By Dan Fylstra, CEO, Frontline Systems
Last summer in Solver International, we explored quantitative models to deal with uncertainty and risk using Monte Carlo simulation. And last fall, we explained the basics of mathematical optimization: finding the best way to allocate scarce resources, such as money, people and equipment. In many cases, what we really want is the best, or optimal decision under conditions where there is uncertainty and risk. That’s the topic of this article, where we’ll combine ideas from simulation and optimization to build and solve a simulation optimization model.

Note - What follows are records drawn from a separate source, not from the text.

import Mathlib.Algebra.Star.Basic
import Mathlib.Algebra.Field.Basic
import Mathlib.Algebra.Group.Hom.Defs
import Mathlib.Algebra.Group.Basic
import Mathlib.Tactic.FieldSimp
import Mathlib.Tactic.LinearCombination
import Mathlib.Tactic.Ring
import HarnessLib

/-!
# The Gauss-period class is a character: the algebraic skeleton of THEOREM GP (WEIL-2 gen 38, TWOPRIMARY-G38, fact-free)

research route, not a corollary; conditional on HC_CM plus one named minimal statement.

Cell `pub-hodge-ring2-ab-*` (ALL ABELIAN VARIETIES), seat WEIL-2 gen 38, account
`run/shared/lean/pub/pub-hodge-ring2/pub-hodge-ring2-ab-weil-2/TWOPRIMARY-G38.md`.

Informal setting (CIRCLE-G37 §3, TWOPRIMARY-G38 §1).  For `G = ℤ/f ⋊ H`, `h ∈ H` of order `m`, `σ = σ_h` acting on
`L = ℚ(ζ_f)` with fixed field `L_h`, the Gauss-period formula expresses the Weil discriminant class of the `τ`-piece of the
three-point datum `D₃(h; a, c)` through ONE arithmetic quantity, the norm `N_{L_h/K}(π π̄)` of a RESOLVENT `π`:
an element with `σ(π) = u · π` for a root of unity `u` (`u = μ⁻¹` in the account's convention `π/σ(π) = μ`).
THEOREM GP says that `μ ↦ [N_{L_h/K}(π_μ π̄_μ)] ∈ ℚ_{>0}^×/Nm K^×` is a HOMOMORPHISM on the norm-one roots of unity, trivial on
coboundaries `σ(ρ)/ρ`; since the target has exponent two it kills every class of odd order, so only the 2-power roots of
unity matter, and for `μ = −1` the resolvent can be taken REAL, `π π̄ = π²`.  This file proves the ring-theoretic identities
behind these statements, over arbitrary commutative rings / fields with an endomorphism `σ` and an involution `star`
commuting with it: (1) resolvents multiply (eigenvalues multiply); (2) twisting a resolvent by a unit `ρ` changes the
eigenvalue by the coboundary `σ(ρ)/ρ`; (3) the norm element `π π̄` is `σ`-fixed when `u ū = 1`, multiplicative, and unchanged
by twists with `ρ ρ̄ = 1`; (4) a homomorphism into a group of exponent two kills every element of odd order (the 2-primary
reduction); (5) the real resolvent for `u = −1`; (6) the resolvent `1 + ζ` for the inversion case `σ(ζ) = ζ⁻¹`, with norm
element `2 + ζ + ζ̄`.

0 sorry, no `def`, no named fact; `HC_CM` does not occur.
-/

namespace Summit.HodgeConjecture.Ring2AbelianAll.GaussPeriodCharacter

section resolvents

variable {R : Type*} [CommRing R]

/-- **Resolvents multiply.**  If `σ π₁ = u₁ π₁` and `σ π₂ = u₂ π₂` for a ring endomorphism `σ`, then `π₁ π₂` is a resolvent
for `u₁ u₂`.  (THEOREM GP (i): the Gauss-period class is multiplicative in the cocycle.)  [locator TWOPRIMARY-G38 §1 (i)]
research route, not a corollary; conditional on HC_CM plus one named minimal statement. -/
theorem resolvent_mul (σ : R →+* R) (u₁ u₂ π₁ π₂ : R) (h₁ : σ π₁ = u₁ * π₁) (h₂ : σ π₂ = u₂ * π₂) :
    σ (π₁ * π₂) = (u₁ * u₂) * (π₁ * π₂) := by
  rw [map_mul, h₁, h₂]; ring

/-- **The norm element of a product is the product of the norm elements.**  [locator TWOPRIMARY-G38 §1 (i)]
research route, not a corollary; conditional on HC_CM plus one named minimal statement. -/
theorem normElement_mul [StarRing R] (π₁ π₂ : R) :
    (π₁ * π₂) * star (π₁ * π₂) = (π₁ * star π₁) * (π₂ * star π₂) := by
  rw [star_mul]; ring

/-- **The norm element of a resolvent is `σ`-fixed** when the eigenvalue has absolute value one (`u ū = 1`) and `σ`
commutes with the involution: `σ(π π̄) = π π̄`, i.e. `π π̄` lies in the fixed ring `L_h` (indeed in `L_h⁺`).
[locator TWOPRIMARY-G38 §1 (i)]  research route, not a corollary; conditional on HC_CM plus one named minimal statement. -/
theorem normElement_fixed [StarRing R] (σ : R →+* R) (hσ : ∀ x, σ (star x) = star (σ x)) (u π : R)
    (hu : u * star u = 1) (hπ : σ π = u * π) : σ (π * star π) = π * star π := by
  rw [map_mul, hσ, hπ, star_mul]
  linear_combination (π * star π) * hu

/-- **Twisting by a unit changes the eigenvalue by a coboundary.**  Over a field: if `σ π = u π` and `ρ ≠ 0` then `ρ π` is a
resolvent for `u · σ(ρ)/ρ`.  Hence the Gauss-period class only depends on the class of the cocycle modulo coboundaries
(THEOREM GP (i)).  [locator TWOPRIMARY-G38 §1 (i)]
research route, not a corollary; conditional on HC_CM plus one named minimal statement. -/
theorem resolvent_twist {F : Type*} [Field F] (σ : F →+* F) (u π ρ : F) (hρ : ρ ≠ 0) (hπ : σ π = u * π) :
    σ (ρ * π) = (u * (σ ρ / ρ)) * (ρ * π) := by
  rw [map_mul, hπ]
  field_simp

/-- **Twisting by an element of absolute value one does not change the norm element**: `(ρπ)(ρπ)‾ = π π̄` when `ρ ρ̄ = 1`
(roots of unity `ρ`).  [locator TWOPRIMARY-G38 §1 (i)]
research route, not a corollary; conditional on HC_CM plus one named minimal statement. -/
theorem normElement_twist [StarRing R] (π ρ : R) (hρ : ρ * star ρ = 1) :
    (ρ * π) * star (ρ * π) = π * star π := by
  rw [star_mul]
  linear_combination (π * star π) * hρ

/-- **The real resolvent for the sign cocycle.**  If `σ π = −π` and `π` is real (`π̄ = π`), then the norm element is the
square `π²`, and `π²` is `σ`-fixed: for `μ = −1` the Gauss-period class is the class of `N(π²)`, `π² = Δ⁺` a generator of the
quadratic layer `(L^{σ²})⁺ = L_h⁺(√Δ⁺)` — whence THEOREM GP (iv): `GP_h(−1) = [d_{(L^{h²})⁺}]`.  [locator TWOPRIMARY-G38 §1 (iv)]
research route, not a corollary; conditional on HC_CM plus one named minimal statement. -/
theorem real_resolvent_sign [StarRing R] (σ : R →+* R) (π : R) (hσ : σ π = -π) (hreal : star π = π) :
    π * star π = π ^ 2 ∧ σ (π ^ 2) = π ^ 2 := by
  refine ⟨by rw [hreal, sq], ?_⟩
  rw [map_pow, hσ, neg_sq]

/-- **The resolvent of the inversion case.**  If `σ` inverts the unit `ζ` (`σ ζ = ζ⁻¹`, e.g. `h ≡ −1 (mod 2^k)` acting on
`ζ = ζ_{2^k}`), then `π = 1 + ζ` satisfies `σ π = ζ⁻¹ π`: it is a resolvent for the generator `ζ` of
`H¹(⟨σ⟩, μ_{2^k}) ≅ ℤ/2` (THEOREM GP (v)).  [locator TWOPRIMARY-G38 §1 (v)]
research route, not a corollary; conditional on HC_CM plus one named minimal statement. -/
theorem resolvent_inversion {F : Type*} [Field F] (σ : F →+* F) (ζ : F) (hζ : ζ ≠ 0) (hσ : σ ζ = ζ⁻¹) :
    σ (1 + ζ) = ζ⁻¹ * (1 + ζ) := by
  rw [map_add, map_one, hσ]
  field_simp
  ring

/-- **Norm element of the inversion resolvent**: `(1 + ζ)(1 + ζ̄) = 2 + ζ + ζ̄` when `ζ ζ̄ = 1`; for `ζ = ζ_{2^k}` this is the
totally positive generator `2 + 2cos(2π/2^k)` of the prime of `ℚ(ζ_{2^k})⁺` above `2` (absolute norm `2`), whence
`GP_h(ζ_{2^k}) = [2]^{[L_h⁺ : ℚ(ζ_{2^k})⁺]}` in the inversion case.  [locator TWOPRIMARY-G38 §1 (v)]
research route, not a corollary; conditional on HC_CM plus one named minimal statement. -/
theorem normElement_inversion [StarRing R] (ζ : R) (hζ : ζ * star ζ = 1) :
    (1 + ζ) * star (1 + ζ) = 2 + ζ + star ζ := by
  rw [star_add, star_one]
  linear_combination hζ

end resolvents

section twoprimary

/-- **The 2-primary reduction (THEOREM GP (ii)).**  A homomorphism from a commutative group into a group in which every
element squares to the identity (the norm class group `ℚ^×/Nm K^×`) kills every element of odd order: the Gauss-period
class of a norm-one root of unity only depends on its 2-power component.  [locator TWOPRIMARY-G38 §1 (ii)]
research route, not a corollary; conditional on HC_CM plus one named minimal statement. -/
theorem map_eq_one_of_pow_odd {A V : Type*} [CommGroup A] [Group V] (φ : A →* V) (hV : ∀ v : V, v * v = 1)
    (a : A) (k : ℕ) (ha : a ^ (2 * k + 1) = 1) : φ a = 1 := by
  have hsq : a = a ^ (k + 1) * a ^ (k + 1) := by
    rw [← pow_add, show k + 1 + (k + 1) = 2 * k + 1 + 1 by ring, pow_succ, ha, one_mul]
  rw [hsq, map_mul]
  exact hV _

/-- **A character of a group of exponent two is determined on a cyclic 2-group by one value**: if `b = a ^ n` then
`φ b = φ a` for `n` odd and `φ b = 1` for `n` even (THEOREM GP (iii): `GP_h(μ) = g_h^{ε(μ)}`, `ε(μ) = 1` iff the 2-component
of `μ` has the maximal order `2^r`).  [locator TWOPRIMARY-G38 §1 (iii)]
research route, not a corollary; conditional on HC_CM plus one named minimal statement. -/
theorem map_pow_exponent_two {A V : Type*} [CommGroup A] [CommGroup V] (φ : A →* V) (hV : ∀ v : V, v * v = 1)
    (a : A) (n : ℕ) : φ (a ^ n) = if n % 2 = 1 then φ a else 1 := by
  induction n with
  | zero => simp
  | succ n ih =>
    rw [pow_succ, map_mul, ih]
    rcases Nat.mod_two_eq_zero_or_one n with h | h
    · have h' : (n + 1) % 2 = 1 := by omega
      simp [h, h']
    · have h' : (n + 1) % 2 = 0 := by omega
      simp [h, h', hV]

end twoprimary

end Summit.HodgeConjecture.Ring2AbelianAll.GaussPeriodCharacter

We still won’t be covering the full scope of stochastic optimization, which aims to find the best decisions for an uncertain future. To do that, we would go beyond simulation optimization to explicitly model decisions we must make here and now, and other decisions where we can wait and see. Stay tuned for a tutorial where we take you further into the world of modeling and decision making using prescriptive analytics! But let’s get started with the basics of simulation optimization in the present.
From Optimization: Decision Variables, Objective and Constraints
Our model will have decision variables: amounts of resources allocated to some use or purpose – for example, the number of call center employees working on each shift, or the number of packages of a given size loaded onto each truck. We’ll have an objective such as costs we’d like to minimize, or profits to be maximized, and constraints, or limits on the ways resources may be allocated, that reflects the real-world situation. As we’ll see shortly, dealing with uncertainty means that we must reconsider what it means to maximize or minimize our objective, or to satisfy our constraints.
From Simulation: Uncertain Variables, Distributions and Correlation
Our models will also have uncertain variables. Where decision variables represent quantities that we can control or decide – such as how much to invest, or when to schedule call center employees – uncertain variables represent quantities that we cannot control or decide ourselves – such as stock prices, or the frequency of incoming calls to the call center. To simulate the behavior of uncertain variables, we’ll draw random samples from a probability distribution for each of those variables. In advanced models, we would use rank-order correlation or copulas to deal with the fact that some uncertain quantities are related.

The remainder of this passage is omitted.